NBISweden / AGAT

Another Gtf/Gff Analysis Toolkit
GNU General Public License v3.0
465 stars 56 forks source link

MSG: '-2' is not a valid frame #396

Closed Ellenski closed 1 year ago

Ellenski commented 1 year ago

Hi There!

I hope you are keeping well. I am currently using AGAT and the agat_sp_extract_sequences.pl to extract a CDS from a fasta file using the following line of code:

time agat_sp_extract_sequences.pl -g Hypocnemis_striata_Taen_Gutt_lifted.gtf -f All_Species_Folded_Genomes/Hypocnemis_striata_striata__JTW1312_folded.temp.fasta -t cds --remove_orf_offset -o All_Species_transcriptome/Hypocnemis_striata_striata__JTW1312.cds.fasta

I keep receiving the following error message which leads to the production blank .cds.fasta file:

------------- EXCEPTION ------------- MSG: '-2' is not a valid frame STACK Bio::SeqFeature::Generic::frame /home/ellen/miniconda3/envs/agat/lib/perl5/site_perl/Bio/SeqFeature/Generic.pm:506 STACK AGAT::OmniscientI::_check_cds /home/ellen/miniconda3/envs/agat/lib/perl5/site_perl/AGAT/OmniscientI.pm:2015 STACK AGAT::OmniscientI::slurp_gff3_file_JD /home/ellen/miniconda3/envs/agat/lib/perl5/site_perl/AGAT/OmniscientI.pm:489 STACK toplevel /home/ellen/miniconda3/envs/agat/bin/agat_sp_extract_sequences.pl:145 -------------------------------------

I have remade all the input files to ensure that there are no errors and have also run this same command on about 30 other sets of files produced from the same set of pipelines which all worked as intended and produced cds.faste files.
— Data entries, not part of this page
/-- `clean c`: delete the `p`-th-power monomials. [folklore] -/
def clean (c : (Fin n → ℕ) → κ) : (Fin n → ℕ) → κ :=
  fun A => @ite κ (∀ j, p ∣ A j) (Classical.dec _) 0 (c A)

/-- `bl i c`: chart `i` of the blow-up of the closed point. [folklore] -/
def bl (i : Fin n) (c : (Fin n → ℕ) → κ) : (Fin n → ℕ) → κ :=
  fun B => @ite κ (Finset.sum (Finset.univ.erase i) (fun j => B j) ≤ B i) (Classical.dec _)
    (c (Function.update B i (B i - Finset.sum (Finset.univ.erase i) (fun j => B j)))) 0

/-- `ord c`: the order. [folklore] -/
def ord (c : (Fin n → ℕ) → κ) : ℕ :=
  sInf {m : ℕ | ∃ A, c A ≠ 0 ∧ m = Finset.sum Finset.univ (fun j => A j)}

/-- `dv i s c`: divide by `u_i ^ s`. [folklore] -/
def dv (i : Fin n) (s : ℕ) (c : (Fin n → ℕ) → κ) : (Fin n → ℕ) → κ :=
  fun B => c (Function.update B i (B i + s))

/-- `tr i τ s c`: Taylor shift to the point `u_j = τ_j` (`j ≠ i`). [folklore] -/
def tr (i : Fin n) (τ : Fin n → κ) (s : ℕ) (c : (Fin n → ℕ) → κ) : (Fin n → ℕ) → κ :=
  fun B => Finset.sum (Fintype.piFinset (fun _ : Fin n => Finset.range (B i + s + 1)))
    (fun D => @ite κ (D i = 0) (Classical.dec _) (c (B + D) * Finset.prod (Finset.univ.erase i)
      (fun j => ((Nat.choose (B j + D j) (B j) : ℕ) : κ) * τ j ^ (D j))) 0)

/-- `step i τ c`: one move of the dynamics. [folklore] -/
def step (i : Fin n) (τ : Fin n → κ) (c : (Fin n → ℕ) → κ) : (Fin n → ℕ) → κ :=
  clean p n κ (tr n κ i τ (@ite ℕ (p ≤ ord n κ (clean p n κ c)) (Classical.dec _) p 0)
    (dv n κ i (@ite ℕ (p ≤ ord n κ (clean p n κ c)) (Classical.dec _) p 0) (bl n κ i (clean p n κ c))))

/-- `run c₀ i t m`: the `m`-th state. [folklore] -/
def run (c₀ : (Fin n → ℕ) → κ) (i : ℕ → Fin n) (t : ℕ → Fin n → κ) (m : ℕ) : (Fin n → ℕ) → κ :=
  @Nat.rec (fun _ => (Fin n → ℕ) → κ) c₀ (fun m c => step p n κ (i m) (t m) c) m

/-- `ser c`: the cleaned series. [folklore] -/
def ser (c : (Fin n → ℕ) → κ) : MvPowerSeries (Fin n) κ :=
  show MvPowerSeries (Fin n) κ from fun A : Fin n →₀ ℕ => clean p n κ c ⇑A

/-- `pd i f = ∂f/∂u_i`. [folklore] -/
def pd (i : Fin n) (f : MvPowerSeries (Fin n) κ) : MvPowerSeries (Fin n) κ :=
  show MvPowerSeries (Fin n) κ from fun A : Fin n →₀ ℕ => ((A i + 1 : ℕ) : κ) * f (A + Finsupp.single i 1)

/-- `jac c`: the Jacobian ideal of the cleaned series. [folklore] -/
def jac (c : (Fin n → ℕ) → κ) : Ideal (MvPowerSeries (Fin n) κ) :=
  Ideal.span (Set.range (fun i => pd n κ i (ser p n κ c)))

/-- `Isol c`: finite Milnor algebra. [folklore] -/
def Isol (c : (Fin n → ℕ) → κ) : Prop :=
  Module.Finite κ (MvPowerSeries (Fin n) κ ⧸ jac p n κ c)

/-- `MultP c`: cleaned series non-zero of order `≥ p`. [folklore] -/
def MultP (c : (Fin n → ℕ) → κ) : Prop :=
  (∃ A, clean p n κ c A ≠ 0) ∧ ∀ A, clean p n κ c A ≠ 0 → p ≤ Finset.sum Finset.univ (fun j => A j)

/-- `mu c`: Milnor-type colength (`finrank`). [folklore] -/
def mu (c : (Fin n → ℕ) → κ) : ℕ :=
  Module.finrank κ (MvPowerSeries (Fin n) κ ⧸ jac p n κ c)

/-- `PairIso c c'`: isomorphism of pairs `(κ[[u]], [a])`. [folklore] -/
def PairIso (c c' : (Fin n → ℕ) → κ) : Prop :=
  ∃ (φ : MvPowerSeries (Fin n) κ ≃ₐ[κ] MvPowerSeries (Fin n) κ) (v g : MvPowerSeries (Fin n) κ),
    IsUnit v ∧ φ (ser p n κ c) = v ^ p * ser p n κ c' + g ^ p

end Dynamics

/-! ## Bridges (definitional) -/

/-- [folklore] -/
theorem isolatedForcedTermination_iff :
    IsolatedForcedTermination ↔
      ∀ p : ℕ, p.Prime → ∀ n : ℕ, 0 < n → ∀ (κ : Type) [Field κ] [CharP κ p] [PerfectField κ]
        (c₀ : (Fin n → ℕ) → κ) (i : ℕ → Fin n) (t : ℕ → Fin n → κ),
        ¬ (∀ m, Isol p n κ (run p n κ c₀ i t m) ∧ MultP p n κ (run p n κ c₀ i t m)) :=
  Iff.rfl

/-- [folklore] -/
theorem boundedMilnor_iff :
    BoundedMilnor ↔
      ∀ p : ℕ, p.Prime → ∀ n : ℕ, 0 < n → ∀ (κ : Type) [Field κ] [CharP κ p] [PerfectField κ]
        (c₀ : (Fin n → ℕ) → κ) (i : ℕ → Fin n) (t : ℕ → Fin n → κ),
        (∀ m, Isol p n κ (run p n κ c₀ i t m) ∧ MultP p n κ (run p n κ c₀ i t m)) →
          ∃ β : ℕ, ∀ m, mu p n κ (run p n κ c₀ i t m) ≤ β :=
  Iff.rfl

/-- [folklore] -/
theorem noPeriodicIsolatedAtom_iff :
    NoPeriodicIsolatedAtom ↔
      ∀ p : ℕ, p.Prime → ∀ n : ℕ, 0 < n → ∀ (κ : Type) [Field κ] [Algebra (ZMod p) κ]
        [Algebra.IsAlgebraic (ZMod p) κ] (c₀ : (Fin n → ℕ) → κ) (i : ℕ → Fin n) (t : ℕ → Fin n → κ)
        (r : ℕ), 0 < r →
        (∀ m, m ≤ r → Isol p n κ (run p n κ c₀ i t m) ∧ MultP p n κ (run p n κ c₀ i t m)) →
          ¬ PairIso p n κ (run p n κ c₀ i t 0) (run p n κ c₀ i t r) :=
  Iff.rfl

/-! ## (a) Load-bearing analysis of the two hypotheses — what a refutation must contain -/

/-- A refutation of the crux is EXACTLY: the certificate, the bound, and an eternal isolated run.
[folklore] -/
theorem not_closingReduction_iff :
    ¬ ClosingReduction ↔
      (NoPeriodicIsolatedAtom ∧ BoundedMilnor ∧ ¬ IsolatedForcedTermination) := by
  unfold ClosingReduction; tauto

/-- The target implies the bound (vacuously: no infinite isolated run to bound). [folklore] -/
theorem boundedMilnor_of_target : IsolatedForcedTermination → BoundedMilnor := by
  rw [isolatedForcedTermination_iff, boundedMilnor_iff]
  intro hT p hp n hn κ _ _ _ c₀ i t hrun
  exact (hT p hp n hn κ c₀ i t hrun).elim

/-- The target implies the crux. [folklore] -/
theorem closingReduction_of_target : IsolatedForcedTermination → ClosingReduction :=
  fun h _ _ => h

/-- A periodic isolated atom (¬N) makes the crux vacuous. [folklore] -/
theorem closingReduction_of_not_noPeriodic : ¬ NoPeriodicIsolatedAtom → ClosingReduction :=
  fun h hN _ => (h hN).elim

/-- A μ-pumping eternal isolated chain (¬B) makes the crux vacuous. [folklore] -/
theorem closingReduction_of_not_boundedMilnor : ¬ BoundedMilnor → ClosingReduction :=
  fun h _ hB => (h hB).elim

/-- The crux with the CERTIFICATE dropped. Residual statement: `B → T`; refuting it needs ¬T (an
eternal isolated multiplicity-`p` run — open) together with B. Not refutable here. [folklore] -/
def ClosingReductionWithoutNoPeriodic : Prop := BoundedMilnor → IsolatedForcedTermination

/-- The crux with the BOUND dropped. Residual statement: `N → T`; refuting it needs ¬T together
with the certificate N — i.e. a μ-PUMPING eternal isolated run plus a proof that no isolated atom is
periodic. Not refutable here. [folklore] -/
def ClosingReductionWithoutBoundedMilnor : Prop := NoPeriodicIsolatedAtom → IsolatedForcedTermination

/-- Both weakenings imply the crux (so they are genuinely stronger claims). [folklore] -/
theorem closingReduction_of_without :
    (ClosingReductionWithoutNoPeriodic → ClosingReduction) ∧
      (ClosingReductionWithoutBoundedMilnor → ClosingReduction) :=
  ⟨fun h _ hB => h hB, fun h hN _ => h hN⟩

/-- What the refutations of the weakenings would have to be. [folklore] -/
theorem not_without_iff :
    (¬ ClosingReductionWithoutNoPeriodic ↔ BoundedMilnor ∧ ¬ IsolatedForcedTermination) ∧
      (¬ ClosingReductionWithoutBoundedMilnor ↔
        NoPeriodicIsolatedAtom ∧ ¬ IsolatedForcedTermination) := by
  unfold ClosingReductionWithoutNoPeriodic ClosingReductionWithoutBoundedMilnor
  constructor <;> tauto

/-- The RUN-WISE strengthening which the closing argument of both registered lines actually proves:
under the certificate, along EVERY eternal isolated multiplicity-`p` run μ is unbounded. [folklore] -/
def ClosingReductionRunwise : Prop :=
  NoPeriodicIsolatedAtom →
    ∀ p : ℕ, p.Prime → ∀ n : ℕ, 0 < n → ∀ (κ : Type) [Field κ] [CharP κ p] [PerfectField κ]
      (c₀ : (Fin n → ℕ) → κ) (i : ℕ → Fin n) (t : ℕ → Fin n → κ),
      (∀ m, Isol p n κ (run p n κ c₀ i t m) ∧ MultP p n κ (run p n κ c₀ i t m)) →
        ∀ β : ℕ, ∃ m, β < mu p n κ (run p n κ c₀ i t m)

/-- The run-wise form implies the crux. [folklore] -/
theorem closingReduction_of_runwise : ClosingReductionRunwise → ClosingReduction := by
  intro h hN hB
  rw [isolatedForcedTermination_iff]
  intro p hp n hn κ _ _ _ c₀ i t hrun
  obtain ⟨β, hβ⟩ := boundedMilnor_iff.1 hB p hp n hn κ c₀ i t hrun
  obtain ⟨m, hm⟩ := h hN p hp n hn κ c₀ i t hrun β
  exact absurd (hβ m) (not_le.2 hm)

/-! ## (b) Computation lemmas for the route's coefficient calculus -/

section Compute

variable {p n : ℕ} {κ : Type} [Field κ]

/-- [folklore] -/
theorem run_zero (c₀ : (Fin n → ℕ) → κ) (i : ℕ → Fin n) (t : ℕ → Fin n → κ) :
    run p n κ c₀ i t 0 = c₀ := rfl

/-- [folklore] -/
theorem run_succ (c₀ : (Fin n → ℕ) → κ) (i : ℕ → Fin n) (t : ℕ → Fin n → κ) (m : ℕ) :
    run p n κ c₀ i t (m + 1) = step p n κ (i m) (t m) (run p n κ c₀ i t m) := rfl

/-- `clean` is idempotent. [folklore] -/
theorem clean_clean (c : (Fin n → ℕ) → κ) : clean p n κ (clean p n κ c) = clean p n κ c := by
  funext A
  unfold clean
  split_ifs <;> rfl

/-- A coefficient surviving `clean` is a coefficient of `c`. [folklore] -/
theorem clean_ne_zero {c : (Fin n → ℕ) → κ} {A : Fin n → ℕ} (h : clean p n κ c A ≠ 0) :
    c A ≠ 0 ∧ ¬ ∀ j, p ∣ A j := by
  unfold clean at h
  split_ifs at h with hd
  · exact (h rfl).elim
  · exact ⟨h, hd⟩

/-- `clean c A` in the surviving case. [folklore] -/
theorem clean_of_not_dvd {c : (Fin n → ℕ) → κ} {A : Fin n → ℕ} (h : ¬ ∀ j, p ∣ A j) :
    clean p n κ c A = c A := by
  unfold clean
  rw [if_neg h]

/-- Every state of a run from index `1` on is cleaned. [folklore] -/
theorem clean_step (i : Fin n) (τ : Fin n → κ) (c : (Fin n → ℕ) → κ) :
    clean p n κ (step p n κ i τ c) = step p n κ i τ c := by
  unfold step
  exact clean_clean _
/-- **THE PAST INEQUALITY ON A HORIZON, pathwise.** See the module docstring. -/
theorem horizon_bound (hσ : 0 < σ) (hσ2 : σ < 2⁻¹) (Φ : Flow σ N) {γ C : ℝ} {φ : ℕ → T3 → ℝ}
    (hadm : AdmissibleKernel γ C φ) (hγ3 : γ ≤ 1 / 3)
    (hN1 : ((N : ℝ) + 1) ^ (-γ) < 1 / 2) (hN2 : ((N : ℝ) + 1) ^ (-γ) + hsDiameter σ N / 2 < 1 / 2)
    {z : Cfg N} (hz : z ∈ Φ.good) {t : ℝ} (ht : 0 < t) {V lam Cexp M : ℝ} (hV : 0 < V) (hlam : 0 < lam)
    (hT : ∫ s in Icc 0 t, expMoment lam N (Φ.flow s z) ≤ Cexp)
    (hM : ∫ s in Icc 0 t, (steps σ N (winStart σ N Φ s z) (winLen N s) : ℝ) ≤ M) :
    ∫ s in Icc 0 t, ∫ x, PastSq σ N Φ φ s z x ≤ kappa0 C σ *
      ((V ^ 4 + V ^ 6) * (∫ s in Icc 0 t, cdSum σ N (winStart σ N Φ s z) (winLen N s)) +
        6 * (V ^ 4 + V ^ 6) * (lipK C γ N * Δℓ N) * (Real.sqrt (Cexp / (lam * t)) * t) +
        6 * (V ^ 4 + V ^ 6) * (lipK C γ N * hsDiameter σ N / ((N + 1 : ℕ) : ℝ)) * M +
        13 * cut46 lam V * Cexp) := by
  have hG := FlowDict.regular_hsDiameter hσ.le hσ2 N
  have hN : (0 : ℝ) < ((N + 1 : ℕ) : ℝ) := by positivity
  have hC0 : 0 ≤ C := adm_const_nonneg hadm
  have hK0 : 0 ≤ kappa0 C σ := kappa0_nonneg hC0 hσ
  have hL0 : 0 ≤ lipK C γ N := lipK_nonneg hC0 γ N
  have hε0 : 0 ≤ hsDiameter σ N := (hsDiameter_pos hσ N).le
  have hV46 : 0 ≤ V ^ 4 + V ^ 6 := by positivity
  have hcut : 0 ≤ cut46 lam V := cut46_nonneg lam V
  set S₀ := Real.sqrt (Cexp / (lam * t)) with hS₀
  have hS₀0 : 0 ≤ S₀ := Real.sqrt_nonneg _
  have hS : sBar N z / ((N + 1 : ℕ) : ℝ) ≤ S₀ := sBar_div_le hlam Φ hz ht hT
  -- the five time-dependent data
  set cdW : ℝ → ℝ := fun s => cdSum σ N (winStart σ N Φ s z) (winLen N s) with hcdW
  set mS : ℝ → ℝ := fun s => (steps σ N (winStart σ N Φ s z) (winLen N s) : ℝ) with hmS
  set eMy : ℝ → ℝ := fun s => expMoment lam N (winStart σ N Φ s z) with heMy
  set eMZ : ℝ → ℝ := fun s => expMoment lam N (Φ.flow s z) with heMZ
  set a : ℝ := kappa0 C σ * ((V ^ 4 + V ^ 6) * (lipK C γ N * (6 * S₀))) with ha
  set b : ℝ := kappa0 C σ * ((V ^ 4 + V ^ 6) * (lipK C γ N * (6 * hsDiameter σ N / ((N + 1 : ℕ) : ℝ))))
    with hb
  set c : ℝ := kappa0 C σ * (cut46 lam V * 6) with hc
  set d : ℝ := kappa0 C σ * cut46 lam V with hd
  have ha0 : 0 ≤ a := by rw [ha]; positivity
  have hb0 : 0 ≤ b := by rw [hb]; positivity
  have hc0 : 0 ≤ c := by rw [hc]; positivity
  have hd0 : 0 ≤ d := by rw [hd]; positivity
  set R : ℝ → ℝ := fun s => kappa0 C σ * ((V ^ 4 + V ^ 6) * cdW s) +
    (a * winLen N s + b * mS s + c * eMy s + d * eMZ s) with hR
  -- pointwise majorant
  have hpt : ∀ s, ∫ x, PastSq σ N Φ φ s z x ≤ R s := by
    intro s
    have h := integral_pastSq_le_uniform hσ hσ2 Φ hadm hγ3 hN1 hN2 hz s hV hlam
    have hcd2 := ColumnDepolarisation.cd2_nonneg (σ := σ) (y := winStart σ N Φ s z) (winLen N s)
    have hcd3 := ColumnDepolarisation.cd3x_nonneg (σ := σ) (y := winStart σ N Φ s z) (winLen N s)
    have hwl : 0 ≤ winLen N s := Reduction.winLen_nonneg N s
    have hms : 0 ≤ mS s := Nat.cast_nonneg _
    have hV4 : 0 ≤ V ^ 4 := by positivity
    have hV6 : 0 ≤ V ^ 6 := by positivity
    -- `V⁴ cd2 + V⁶ cd3x ≤ (V⁴ + V⁶) cdSum` and `S̄/(N+1) ≤ S₀`
    have h1 : V ^ 4 * cd2 σ N (winStart σ N Φ s z) (winLen N s) +
        V ^ 6 * cd3x σ N (winStart σ N Φ s z) (winLen N s) ≤ (V ^ 4 + V ^ 6) * cdW s := by
      rw [hcdW]; simp only [cdSum]; nlinarith
    have h2 : lipK C γ N * (6 * (sBar N z / ((N + 1 : ℕ) : ℝ)) * winLen N s +
        6 * hsDiameter σ N * (steps σ N (winStart σ N Φ s z) (winLen N s) : ℝ) / ((N + 1 : ℕ) : ℝ)) ≤
        lipK C γ N * (6 * S₀ * winLen N s + 6 * hsDiameter σ N / ((N + 1 : ℕ) : ℝ) * mS s) := by
      refine mul_le_mul_of_nonneg_left ?_ hL0
      have := mul_le_mul_of_nonneg_right hS hwl
      rw [hmS]; simp only
      have : 6 * hsDiameter σ N * (steps σ N (winStart σ N Φ s z) (winLen N s) : ℝ) / ((N + 1 : ℕ) : ℝ) =
          6 * hsDiameter σ N / ((N + 1 : ℕ) : ℝ) * (steps σ N (winStart σ N Φ s z) (winLen N s) : ℝ) := by
        ring
      rw [this]
      nlinarith
    refine h.trans ?_
    rw [hR, ha, hb, hc, hd, heMy, heMZ]
    simp only
    have h3 := mul_le_mul_of_nonneg_left h2 hV46
    have hA := mul_le_mul_of_nonneg_left (add_le_add h1 h3) hK0
    linarith [hA]
  -- integrability on the horizon
  have hIcd : IntegrableOn cdW (Icc 0 t) := by
    have hm : Measurable cdW := by
      have heq : cdW = fun s => cdWinMod σ N Φ (s, z) := funext fun s => (cdWinMod_eq_of_mem Φ hz s).symm
      rw [heq]
      exact (measurable_cdWinMod hG Φ).comp (measurable_id.prodMk measurable_const)
    refine IntegrableOn.of_bound measure_Icc_lt_top hm.aestronglyMeasurable.restrict 84 (ae_of_all _ fun s => ?_)
    rw [Real.norm_eq_abs, abs_of_nonneg (cdSum_mem σ N _ _).1]
    exact (cdSum_mem σ N _ _).2
  have hIwl : IntegrableOn (winLen N) (Icc 0 t) := by
    refine IntegrableOn.of_bound measure_Icc_lt_top (Reduction.measurable_winLen N).aestronglyMeasurable.restrict
      (Δℓ N) (ae_of_all _ fun s => ?_)
    rw [Real.norm_eq_abs, abs_of_nonneg (Reduction.winLen_nonneg N s)]
    unfold winLen; split_ifs; exacts [(ColumnDepolarisation.lineWindow_pos N).le, le_rfl]
  have hIm : IntegrableOn mS (Icc 0 t) := by
    refine IntegrableOn.of_bound measure_Icc_lt_top
      (measurable_steps_win_real hG Φ hz).aestronglyMeasurable.restrict
      (((Φ.isTrajectory z hz).locFinite 0 t).toFinset.card : ℝ) ?_
    refine (ae_restrict_iff' measurableSet_Icc).2 (ae_of_all _ fun s hs => ?_)
    rw [hmS, Real.norm_eq_abs, abs_of_nonneg (Nat.cast_nonneg _)]
    dsimp only
    exact_mod_cast Reduction.steps_win_le hG Φ hz hs
  have hIy : IntegrableOn eMy (Icc 0 t) := by
    refine IntegrableOn.of_bound measure_Icc_lt_top ((measurable_expMoment lam N).comp
      (Reduction.measurable_winStart Φ hz)).aestronglyMeasurable.restrict (Real.exp (lam * Reduction.vR z ^ 2))
      (ae_of_all _ fun s => ?_)
    rw [heMy, Real.norm_eq_abs, abs_of_nonneg (expMoment_nonneg lam N _)]
    exact expMoment_flow_le hlam.le Φ hz _
  have hIZ : IntegrableOn eMZ (Icc 0 t) := integrableOn_expMoment_flow hlam.le Φ hz 0 t
  have hI1 : IntegrableOn (fun s => kappa0 C σ * ((V ^ 4 + V ^ 6) * cdW s)) (Icc 0 t) :=
    (hIcd.const_mul (V ^ 4 + V ^ 6)).const_mul (kappa0 C σ)
  have hI2 : IntegrableOn (fun s => a * winLen N s + b * mS s + c * eMy s + d * eMZ s) (Icc 0 t) :=
    (((hIwl.const_mul a).add (hIm.const_mul b)).add (hIy.const_mul c)).add (hIZ.const_mul d)
  have hIR : IntegrableOn R (Icc 0 t) := hI1.add hI2
  -- integrate the majorant
  have hint : ∫ s in Icc 0 t, ∫ x, PastSq σ N Φ φ s z x ≤ ∫ s in Icc 0 t, R s :=
    integral_mono_of_nonneg (ae_of_all _ fun s => integral_nonneg fun x => pastSq_nonneg Φ φ s z x) hIR
      (ae_of_all _ hpt)
  have hRint : ∫ s in Icc 0 t, R s = kappa0 C σ * ((V ^ 4 + V ^ 6) * ∫ s in Icc 0 t, cdW s) +
      (a * (∫ s in Icc 0 t, winLen N s) + b * (∫ s in Icc 0 t, mS s) + c * (∫ s in Icc 0 t, eMy s) +
        d * (∫ s in Icc 0 t, eMZ s)) := by
    rw [hR]
    dsimp only
    rw [integral_add hI1 hI2, integral_lin4 hIwl hIm hIy hIZ, integral_const_mul, integral_const_mul]
  -- the four deterministic/hypothesised integrals
  have hwl : ∫ s in Icc 0 t, winLen N s ≤ Δℓ N * t := by
    calc ∫ s in Icc 0 t, winLen N s ≤ ∫ _s in Icc 0 t, Δℓ N :=
          setIntegral_mono_on hIwl (integrableOn_const measure_Icc_lt_top.ne) measurableSet_Icc fun s _ => by
            unfold winLen; split_ifs; exacts [(ColumnDepolarisation.lineWindow_pos N).le, le_rfl]
      _ = Δℓ N * t := by
          rw [setIntegral_const, smul_eq_mul, measureReal_def, Real.volume_Icc, sub_zero,
            ENNReal.toReal_ofReal ht.le, mul_comm]
  have hy2 : ∫ s in Icc 0 t, eMy s ≤ 2 * Cexp :=
    (integral_expMoment_winStart_le hlam.le Φ hz t).trans (by linarith)
  rw [hRint] at hint
  refine hint.trans ?_
  have e1 := mul_le_mul_of_nonneg_left hwl ha0
  have e2 := mul_le_mul_of_nonneg_left hM hb0
  have e3 := mul_le_mul_of_nonneg_left hy2 hc0
  have e4 := mul_le_mul_of_nonneg_left hT hd0
  have hfin : kappa0 C σ * ((V ^ 4 + V ^ 6) * ∫ s in Icc 0 t, cdW s) +
      (a * (Δℓ N * t) + b * M + c * (2 * Cexp) + d * Cexp) = kappa0 C σ *
      ((V ^ 4 + V ^ 6) * (∫ s in Icc 0 t, cdSum σ N (winStart σ N Φ s z) (winLen N s)) +
        6 * (V ^ 4 + V ^ 6) * (lipK C γ N * Δℓ N) * (Real.sqrt (Cexp / (lam * t)) * t) +
        6 * (V ^ 4 + V ^ 6) * (lipK C γ N * hsDiameter σ N / ((N + 1 : ℕ) : ℝ)) * M +
        13 * cut46 lam V * Cexp) := by
    rw [ha, hb, hc, hd, hS₀, hcdW]
    ring
  linarith [e1, e2, e3, e4, hfin.le]
import Summits.CriticalPhenomena.PercolationContinuityZ3.Theorems.PercNearOneGluingNoHeavyPcintWinKernelNF
import HarnessLib

/-!
# PCINT lane, kernel window certificates — normal forms enumerated by prefix (a cover of `nfCodes` by small blocks)

Cell `prim-pcint`, seat `prim-pcint-2` (gen 2); memo `run/shared/lean/prim/pcint/EFFICIENCY.md` §4, INTERVAL-PLAN §15.
Does NOT build on p205010.  `WinK.nfCodesIn` (`…PcintWinKernelNF`) selects a code range by FILTERING the whole list
`nfCodes d n`; for `d = 3`, 8-step windows (39168 normal forms) that traversal alone costs ≈ 60 s of kernel time and most of
the kernel's memory budget per declaration.  Here a block is instead the set of normal forms EXTENDING A PREFIX:
* `nfCodesP d n k pre` — codes of `pre ++ l` for the continuations `l ∈ nfLists d k (n - |pre|)` (`k` = scan state after `pre`);
  `all_nfCodes_of_nfCodesP`: the empty prefix gives `nfCodes d n`;
* `all_nfCodesP_of_cover` — one unfolding of `nfLists`: the block of `pre` is covered by the blocks of its admitted
  one-step extensions `pre ++ [a]`, `a ∈ nfNext d k` (the list of children is supplied explicitly and checked by `decide`);
* `all_cons_of` — assembling `List.all` over an explicit list of children from one fact per child.
An instance proves one `decide +kernel` fact per leaf prefix (≤ a few hundred rows each, no global enumeration) and climbs
the prefix tree with `all_nfCodesP_of_cover`.
-/

namespace Summit.CriticalPhenomena.PercolationContinuityZ3.Theorems.Pcint

namespace WinK

/-- Codes of the normal-form step lists of length `n` that extend the prefix `pre` (scan state `k` after `pre`). [folklore] -/
def nfCodesP (d n k : ℕ) (pre : List (Fin d × Bool)) : List ℕ :=
  (nfLists d k (n - pre.length)).map fun l => encL d (pre ++ l)

/-- The block of the empty prefix is `nfCodes`. [folklore] -/
theorem all_nfCodes_of_nfCodesP {d n : ℕ} {f : ℕ → Bool} (h : (nfCodesP d n 0 []).all f = true) :
    (nfCodes d n).all f = true := by
  rw [List.all_eq_true] at h ⊢
  intro c hc
  unfold nfCodes at hc
  obtain ⟨l, hl, rfl⟩ := List.mem_map.1 hc
  apply h
  unfold nfCodesP
  exact List.mem_map.2 ⟨l, by simpa using hl, by simp⟩

/-- **Cover step**: the block of a proper prefix is covered by the blocks of its admitted one-step extensions
(children list `ch` given explicitly, checked against `nfNext`). [folklore] -/
theorem all_nfCodesP_of_cover {d n k : ℕ} {pre : List (Fin d × Bool)} {f : ℕ → Bool}
    (ch : List (ℕ × List (Fin d × Bool)))
    (hch : ((nfNext d k).map fun a => ((if (a.1 : ℕ) = k then k + 1 else k), pre ++ [a])) = ch)
    (hlen : pre.length < n) (h : ch.all (fun c => (nfCodesP d n c.1 c.2).all f) = true) :
    (nfCodesP d n k pre).all f = true := by
  subst hch
  rw [List.all_eq_true] at h ⊢
  intro c hc
  unfold nfCodesP at hc
  obtain ⟨l, hl, rfl⟩ := List.mem_map.1 hc
  obtain ⟨m, hm⟩ : ∃ m, n - pre.length = m + 1 := ⟨n - pre.length - 1, by omega⟩
  rw [hm, nfLists, List.mem_flatMap] at hl
  obtain ⟨a, ha, hl⟩ := hl
  obtain ⟨l', hl', rfl⟩ := List.mem_map.1 hl
  have hc0 := h _ (List.mem_map.2 ⟨a, ha, rfl⟩)
  dsimp only at hc0
  rw [List.all_eq_true] at hc0
  apply hc0
  unfold nfCodesP
  refine List.mem_map.2 ⟨l', ?_, by rw [List.append_assoc, List.singleton_append]⟩
  have e : n - (pre ++ [a]).length = m := by rw [List.length_append, List.length_singleton]; omega
  rw [e]; exact hl'

/-- `List.all` over an explicit list, one fact per element. [folklore] -/
theorem all_cons_of {α : Type*} {p : α → Bool} {a : α} {l : List α} (h₁ : p a = true) (h₂ : l.all p = true) :
    (a :: l).all p = true := by
  rw [List.all_cons, h₁, h₂]; rfl

end WinK

end Summit.CriticalPhenomena.PercolationContinuityZ3.Theorems.Pcint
The error stems from this block of code in Generic.pm:

Title : frame Usage : my $frame = $feat->frame(); $feat->frame($frame); Function: get/set on frame information Returns : 0,1,2, '.' Args : none if get, the new value if set

=cut

sub frame { my $self = shift;

if ( @_ ) {
    my $value = shift;
    if ( defined $value && 
        $value !~ /^[0-2.]$/ ) {
        $self->throw("'$value' is not a valid frame");
    }
    if( defined $value && $value eq '.' ) { $value = '.' } 
    return $self->{'_gsf_frame'} = $value;
}
return $self->{'_gsf_frame'};

}

If you have any ideas how to address or interpret this issue, I would really appreciate it!

Thanks so much for your help!

Juke34 commented 1 year ago

Specification do not allow -2 as frame in GTF and GFF. Only '0', '1', '2' or '.' are allowed. See https://agat.readthedocs.io/en/latest/gxf.html#main-points-and-differences-between-gff-formats So check your column 8 and replace any value out of this scope by . You can decide to remove all value from 8th column and replace by . If you really need this information you need your fasta file, AGAT can re-compute it for you via agat_sp_fix_cds_phases.pl

Ellenski commented 1 year ago

Hi Jacques! Thanks for the information. I checked my GTF when I got the error message and could not find any instances of "-2" in column 8 so it is very strange that I am getting the error. I will double check the file and try using the command you suggested. Let me know if you have any other thoughts.

Ellenski commented 1 year ago

Hi again. So, I'm still having trouble with the above error message. I went into my GTF file and confirmed that none of the entries in column 8 have a value of "-2". Then, just to be safe, I forced all column 8 entries to be "." . This resulted in the same error message as before when running _agat_sp_extractsequences.pl . I also looked into the _agat_sp_fix_cdsphases.pl command that you suggested, but running this produced the same error message (MSG: '-2' is not a valid frame) and a blank file. This makes me think that whatever the error is, it is not stemming from column 8 in the GTF and as mentioned before, none of my other GTF files that were created using the same pipeline as the one I am currently working with hav encountered this issue. Do you have any other suggestions of what I might try. Thank you so much for your help.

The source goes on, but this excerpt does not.